Terá sido 2020 um ano perdido na relação entre África e UE?
19 de novembro de 2020A União Europeia (UE) via 2020 como o grande ano para suas relações com África e elaborou uma nova estratégia para reforçar parcerias com o continente africano. Bruxelas criou grande expectativa para cimeira de outubro, que negociaria o Acordo de Cotonou.
A nova estratégia da UE para a África foi apresentada em março pelo alto representante para os Negócios Estrangeiros, Josep Borrel, juntamente com a comissária de Parcerias Internacionais, Jutta Urpilainen.

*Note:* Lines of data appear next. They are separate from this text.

import Mathlib
import Summits.NavierStokesRegularity.NavierStokesRegularity.Theorems.TaoLadderRungTwoBreakOneShiftWindowKrawczykMatrix
import HarnessLib

/-!
# The one-shift window system, X: the contraction hypothesis (K1) of the Krawczyk clauses from a SLOPE MATRIX
# of the preconditioned residual — the flight-time column as a LIPSCHITZ slope, the window block row-wise by
# the mean value theorem (cell harvest/h2-tao-ladder, seat p2; rung1/KERNEL-CHEAP-REPLAY-SPEC.md §5 (v),
# rung1/RUNG1-P2G12-REPORT.md §53; support for K1(1) = `NoSurvivingDSSOne`, stmt-NavierStokesRegularity-20205)

MODEL lattice ODEs only (Tao 2016 §4 normal form on Tao's shift set `S`); nothing here is a statement about
the Navier–Stokes equations; no item is closed; nothing numerical is proved.

Parts VII/VIII obtain (K1) from a DERIVATIVE of the scaled Krawczyk map `ξ ↦ ξ − P(ξ, t)` within the unit
ball of `WState × ℝ` plus row sums of its coordinate matrix. That cannot be fed as is: the residual reads the
top tail VALUE `T_W(τ)` and the window run at the flight time, and an admissible tail is only `R`-Lipschitz in
time — the map is NOT differentiable in the flight-time coordinate (SPEC §5 (v)). What a replay delivers, and
all that (K1) needs, is a SLOPE MATRIX: for every two admissible points `u, v` with the same tails a real matrix
`M` (depending on the pair) with `coord (ξ_u − P u) r − coord (ξ_v − P v) r = Σ_c M r c · (coord ξ_u c − coord ξ_v c)`
for every row `r`, entries inside an interval matrix `[R] = I − S⁻¹ C [N]` (`[N]` = interval SLOPE matrix of the
residual in scaled columns: window columns enclose row-wise derivatives at intermediate points, the flight-time
column encloses difference quotients — `g·f`-hull, `R_W`). Then `|row r| ≤ (Σ_c mag [R]_{rc}) · dist(u, v)`:
(K1) with `Z = max_r Σ_c mag [R]_{rc}`, the number the engine prints (`Z = 8.6e-4` for T4 @ 1/10, W = 76).

* `WIdx`, `coord`, `bscale` — coordinates of the window block (`none` = flight time), block scales `S`;
  `kval u = ξ_u − P u`, `gval u` = the residual at the pre-clamped data;
* `K1_of_slope` — (K1) from a slope matrix with magnitude bounds and row sums `≤ Z` (pure algebra);
* `kval_slope_of_residualSlope`, `K1_of_residualSlope` — LINEAR preconditioner `Cmat`: a residual slope matrix
  `N ∈ [Nlo, Nhi]` gives the Krawczyk slope matrix `δ_{rc} − (Σ_{r'} Cmat r r' N r' c) / S_r`; (K1) from magnitude
  bounds valid for EVERY `N ∈ [Nlo, Nhi]` (interval linear algebra) and row sums;
* `exists_slope_row_of_hasFDerivWithinAt` (row-wise mean value theorem on a convex set — each row its own
  intermediate point), `exists_slope_of_lipschitz` (a Lipschitz column);
* `K1_of_fderiv_y_lipschitz_τ` — the sibling of part VIII announced in SPEC §5 (v): row-wise derivatives in the
  window start with entry bounds + a Lipschitz flight-time column + full row sums `≤ Z` ⇒ (K1).
-/

noncomputable section
/-- **THE MULTIPLIER**: a continuous linear functional `lam` killing `ker L`, with `L` ONTO a finite-dimensional space, factors as `lam = ℓ₀ ∘ L` — the Lagrange form `hcrit` from
tangent-form criticality + «onto». [cite: LuenbergerYe2008, §10.7 pp.306–307, §11.3 (first-order necessary conditions, regular point); Balaban1985Variational, (82) p.290] -/
theorem exists_multiplier_of_killsKer (lam : E →L[ℂ] ℂ) (L : E →L[ℂ] F) (honto : Function.Surjective L)
    (hker : ∀ s : E, L s = 0 → lam s = 0) : ∃ ℓ₀ : F →L[ℂ] ℂ, lam = ℓ₀.comp L := by
  classical
  -- a linear right inverse of `L` (finite-dimensional target: choose preimages of a basis)
  obtain ⟨R, hR⟩ : ∃ R : F →ₗ[ℂ] E, (L : E →ₗ[ℂ] F).comp R = LinearMap.id :=
    (L : E →ₗ[ℂ] F).exists_rightInverse_of_surjective (LinearMap.range_eq_top.2 honto)
  refine ⟨LinearMap.toContinuousLinearMap ((lam : E →ₗ[ℂ] ℂ).comp R), ?_⟩
  ext s
  -- `s - R (L s) ∈ ker L`, so `lam s = lam (R (L s))`
  have hk : L (s - R (L s)) = 0 := by
    have h := LinearMap.congr_fun hR (L s)
    simp only [LinearMap.coe_comp, Function.comp_apply, LinearMap.id_coe, id_eq, ContinuousLinearMap.coe_coe] at h
    rw [map_sub, h, sub_self]
  have h := hker _ hk
  rw [map_sub, sub_eq_zero] at h
  simpa using h

end RealCrit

"A União Europeia é a primeira parceira de África em diversas áreas, como o comércio, investimentos, desenvolvimento, cooperação e segurança. Queremos que essa parceria permaneça para ampliá-la ainda mais e torná-la ainda mais eficiente", disse Urpilainen.
A cimeira UE-África foi adiada para abril de 2021 devido à pandemia e a nova estratégia do bloco europeu para África ainda não foi aprovada pelos países membros. Um novo Acordo de Cotonou também não está à vista. Uma agenda que reforçaria as relações económicas entre as duas regiões resta pendente.
Foco da Alemanha
O Governo da Alemanha - que está desde julho na Presidência do Conselho Europeu - desempenhou um papel decisivo. Num discurso em maio, a chanceler Angela Merkel disse que África é um dos focos da política externa do país.
No entanto, Mathias Mogge, da Associação de Políticas de Desenvolvimento e Ajuda Humanitária alemã, VENRO, diz que o engajamento inicial perdeu a força. Para Mogge, a UE já está muito preocupada consigo mesma também devido à crise gerada pela pandemia de Covid-19.
"Trata-se de muitos mil milhões de euros a serem distribuídos. Dessa maneira, o tema do acordo de parceria com África ficou num segundo plano. Mas não quero aqui afirmar que Angela Merkel não se importa com esta questão", explica.
Os países africanos não se importaram com o adiamento da cúpula – e não apenas por causa do novo coronavírus. A frustração sobre a relação atual do continente com a UE é grande.
"As relações entre África e Europa nunca foram um negócio justo. Fala-se de cooperação internacional e parcerias, mas esta relação ainda está enviesada por uma espécie de relação entre o superior e o inferior, em que a Europa assume a posição de um mentor e África a de um pupilo", diz Lynda Iroulo, do Instituto GIGA de Estudos Africanos.
"Não está a funcionar”
Muitos políticos africanos pensam de forma semelhante, assim como os representantes da sociedade civil. Uma pesquisa recente da VENRO mostra que metade dos funcionários de organizações não-governamentais africanas ouvidos no estudo avalia que a cooperação com a Europa não está a funcionar bem ou não está a funcionar.
O principal ponto de discórdia são as relações económicas. Por um lado, a UE é o mais importante parceiro comercial de África, representando 31% das exportações e 29% das importações. Por outro lado, a contrapartida é extremamente desigual.
Os países europeus importam sobretudo matérias-primas de África, mas exportam bens de alta qualidade, como produtos industriais. Desta maneira, a economia de África dificilmente pode sair da espiral de dependência.
"Esta estrutura unilateral não ajuda a eliminar os problemas do continente, que são, acima de tudo, o alto desemprego e um grande setor informal com um alto nível de subemprego. Deveria ser do interesse da Europa mudar este rumo", explica Robert Kappel, autor de um estudo sobre as relações entre África e UE.
Um segundo ponto de discórdia é a migração. A UE exorta os países africanos a proteger melhor as suas fronteiras para evitar que os cidadãos migrem para a Europa de maneira ilegal e, para isso, oferece dinheiro e apoio aos Governos. Mas a estrutura do sistema migratório europeu visa essencialmente excluir os africanos.
Pode 2021 ser um novo ano para África? É provável que a cúpula entre os dois continentes ocorra em abril, como planejado, mas fica a questão se os políticos de ambos os lados podem concordar sobre as condições de uma parceira genuína.